Exercise description: Please return every line of the records that contains the word "SOCKET".

Items from a data source:
⁂
/-- **★★ N20 AT THE READING FROM PER-VALUE BUDGETS**: per-value relative bounds at every step whose value sums are `< 1` and summable over the steps ⇒ `RelWeightBound` AT
`crOfRecord₁₃KAt K₀ kr bd sh F θ hP g₀ os` with its canonical `W` (`…AtKeyReading` §1 ★★).  The per-value bounds are NE7b's body at the coarse key in the size currency — NAMED OPEN.
[cite: Balaban1989LargeFieldII, Thm 1 + (0.1) pp.355–356, (1.80) p.384, (1.89) p.387; King1986, (3.10)–(3.11) p.656 (bookkeeping)] -/
theorem relWeightBound_crOfRecord₁₃KAt_thr_of_valueFractions {a b : ℕ → ℕ → ℝ} (ha : ∀ K m, n K ≤ m → 0 ≤ a m K)
    (hA : ∀ (K : ℕ) (t : ℝ), |t| ≤ 1 → ∀ m, n K ≤ m →
      ∑ u ∈ (classSetK₁₃ θ K₀ g₀ (krR F θ hP g₀ os) K).filter (fun u => φ K u = m), weightAK₁₃ θ hP K₀ g₀ os (krR F θ hP g₀ os) K t u ≤
        a m K * ∑ u ∈ classSetK₁₃ θ K₀ g₀ (krR F θ hP g₀ os) K, weightAK₁₃ θ hP K₀ g₀ os (krR F θ hP g₀ os) K t u)
    (hB : ∀ (K : ℕ) (t : ℝ), |t| ≤ 1 → ∀ m, n K ≤ m →
      ∑ u ∈ (classSetK₁₃ θ K₀ g₀ (krR F θ hP g₀ os) K).filter (fun u => φ K u = m), weightBK₁₃ θ hP K₀ g₀ os (krR F θ hP g₀ os) K t u ≤
        b m K * ∑ u ∈ classSetK₁₃ θ K₀ g₀ (krR F θ hP g₀ os) K, weightBK₁₃ θ hP K₀ g₀ os (krR F θ hP g₀ os) K t u)
    (hlt : ∀ K, ∑ m ∈ ((classSetK₁₃ θ K₀ g₀ (krR F θ hP g₀ os) K).image (φ K)).filter (fun m => n K ≤ m), max (a m K) (b m K) < 1)
    (hsum : Summable fun K => ∑ m ∈ ((classSetK₁₃ θ K₀ g₀ (krR F θ hP g₀ os) K).image (φ K)).filter (fun m => n K ≤ m), max (a m K) (b m K)) :
    RelWeightBound (crOfRecord₁₃KAt K₀ krR bdR sh F θ hP g₀ os).l₀ (crOfRecord₁₃KAt K₀ krR bdR sh F θ hP g₀ os).T (crOfRecord₁₃KAt K₀ krR bdR sh F θ hP g₀ os).A
      (crOfRecord₁₃KAt K₀ krR bdR sh F θ hP g₀ os).B (crOfRecord₁₃KAt K₀ krR bdR sh F θ hP g₀ os).Bad (crOfRecord₁₃KAt K₀ krR bdR sh F θ hP g₀ os).W := by
  have hle : ∀ K, (crOfRecord₁₃KAt K₀ krR bdR sh F θ hP g₀ os).W K ≤
      ∑ m ∈ ((classSetK₁₃ θ K₀ g₀ (krR F θ hP g₀ os) K).image (φ K)).filter (fun m => n K ≤ m), max (a m K) (b m K) := fun K =>
    W_crOfRecord₁₃KAt_thr_le_sum_values θ hP K₀ g₀ os krR bdR sh φ n hbd K (ha K) (hA K) (hB K)
  exact (relWeightBound_crOfRecord₁₃KAt_iff θ hP K₀ g₀ os krR bdR sh).2
    ⟨fun K => (hle K).trans_lt (hlt K), Summable.of_nonneg_of_le (fun K => wInf_nonneg K) hle hsum⟩

/-- **★★ THE TAIL SOCKET**: a common per-value majorant `c m K ≥ 0` for both runs with summable tail ⇒ `W K ≤ Σ' k, c (n K + k) K` — only the values AT OR ABOVE the threshold are paid for.
[cite: Balaban1989LargeFieldII, (1.80) p.384, (1.89) p.387; King1986, (3.10)–(3.11) p.656 (bookkeeping)] -/
theorem W_crOfRecord₁₃KAt_thr_le_tsum_tail {c : ℕ → ℕ → ℝ} (K : ℕ) (hc : ∀ m, 0 ≤ c m K) (hs : Summable fun k => c (n K + k) K)
    (hA : ∀ t : ℝ, |t| ≤ 1 → ∀ m, n K ≤ m →
      ∑ u ∈ (classSetK₁₃ θ K₀ g₀ (krR F θ hP g₀ os) K).filter (fun u => φ K u = m), weightAK₁₃ θ hP K₀ g₀ os (krR F θ hP g₀ os) K t u ≤
        c m K * ∑ u ∈ classSetK₁₃ θ K₀ g₀ (krR F θ hP g₀ os) K, weightAK₁₃ θ hP K₀ g₀ os (krR F θ hP g₀ os) K t u)
    (hB : ∀ t : ℝ, |t| ≤ 1 → ∀ m, n K ≤ m →
      ∑ u ∈ (classSetK₁₃ θ K₀ g₀ (krR F θ hP g₀ os) K).filter (fun u => φ K u = m), weightBK₁₃ θ hP K₀ g₀ os (krR F θ hP g₀ os) K t u ≤
        c m K * ∑ u ∈ classSetK₁₃ θ K₀ g₀ (krR F θ hP g₀ os) K, weightBK₁₃ θ hP K₀ g₀ os (krR F θ hP g₀ os) K t u) :
    (crOfRecord₁₃KAt K₀ krR bdR sh F θ hP g₀ os).W K ≤ ∑' k, c (n K + k) K := by
  refine (W_crOfRecord₁₃KAt_thr_le_sum_values θ hP K₀ g₀ os krR bdR sh φ n hbd (a := c) (b := c) K (fun m _ => hc m) hA hB).trans ?_
  simp only [max_self]
  exact sum_le_tsum_tail_of_forall_le (fun m hm => (Finset.mem_filter.1 hm).2) (fun m => hc m) hs

/-- **★★ THE GEOMETRIC (LARGE-DEVIATION) SOCKET**: the level set `{φ K · = m}` carries at most the fraction `V·q^m` of each run's keyed mass (`0 ≤ q < 1`, `V ≥ 0`), `|t| ≤ 1`,
`m ≥ n K` ⇒ `W K ≤ V·q^{n K}∕(1−q)`. [cite: Balaban1989LargeFieldII, (1.89) p.387, (1.80) p.384; Balaban1989LargeFieldI, (0.2) p.176; King1986, (3.10)–(3.11) p.656 (bookkeeping)] -/
theorem W_crOfRecord₁₃KAt_thr_le_geometric {q V : ℝ} (h0 : 0 ≤ q) (h1 : q < 1) (hV : 0 ≤ V) (K : ℕ)
    (hA : ∀ t : ℝ, |t| ≤ 1 → ∀ m, n K ≤ m →
      ∑ u ∈ (classSetK₁₃ θ K₀ g₀ (krR F θ hP g₀ os) K).filter (fun u => φ K u = m), weightAK₁₃ θ hP K₀ g₀ os (krR F θ hP g₀ os) K t u ≤
        V * q ^ m * ∑ u ∈ classSetK₁₃ θ K₀ g₀ (krR F θ hP g₀ os) K, weightAK₁₃ θ hP K₀ g₀ os (krR F θ hP g₀ os) K t u)
    (hB : ∀ t : ℝ, |t| ≤ 1 → ∀ m, n K ≤ m →
      ∑ u ∈ (classSetK₁₃ θ K₀ g₀ (krR F θ hP g₀ os) K).filter (fun u => φ K u = m), weightBK₁₃ θ hP K₀ g₀ os (krR F θ hP g₀ os) K t u ≤
        V * q ^ m * ∑ u ∈ classSetK₁₃ θ K₀ g₀ (krR F θ hP g₀ os) K, weightBK₁₃ θ hP K₀ g₀ os (krR F θ hP g₀ os) K t u) :
    (crOfRecord₁₃KAt K₀ krR bdR sh F θ hP g₀ os).W K ≤ V * q ^ n K / (1 - q) := by
  refine (W_crOfRecord₁₃KAt_thr_le_sum_values θ hP K₀ g₀ os krR bdR sh φ n hbd (a := fun m _ => V * q ^ m) (b := fun m _ => V * q ^ m) K
    (fun m _ => mul_nonneg hV (pow_nonneg h0 m)) hA hB).trans ?_
  simp only [max_self]
  rw [← Finset.mul_sum, mul_div_assoc]
  exact mul_le_mul_of_nonneg_left (sum_pow_le_geomTail_of_forall_le (fun m hm => (Finset.mem_filter.1 hm).2) h0 h1) hV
⁂
Answer box:
/-- **★★ THE TAIL SOCKET**: a common per-value majorant `c m K ≥ 0` for both runs with summable tail ⇒ `W K ≤ Σ' k, c (n K + k) K` — only the values AT OR ABOVE the threshold are paid for.
/-- **★★ THE GEOMETRIC (LARGE-DEVIATION) SOCKET**: the level set `{φ K · = m}` carries at most the fraction `V·q^m` of each run's keyed mass (`0 ≤ q < 1`, `V ≥ 0`), `|t| ≤ 1`,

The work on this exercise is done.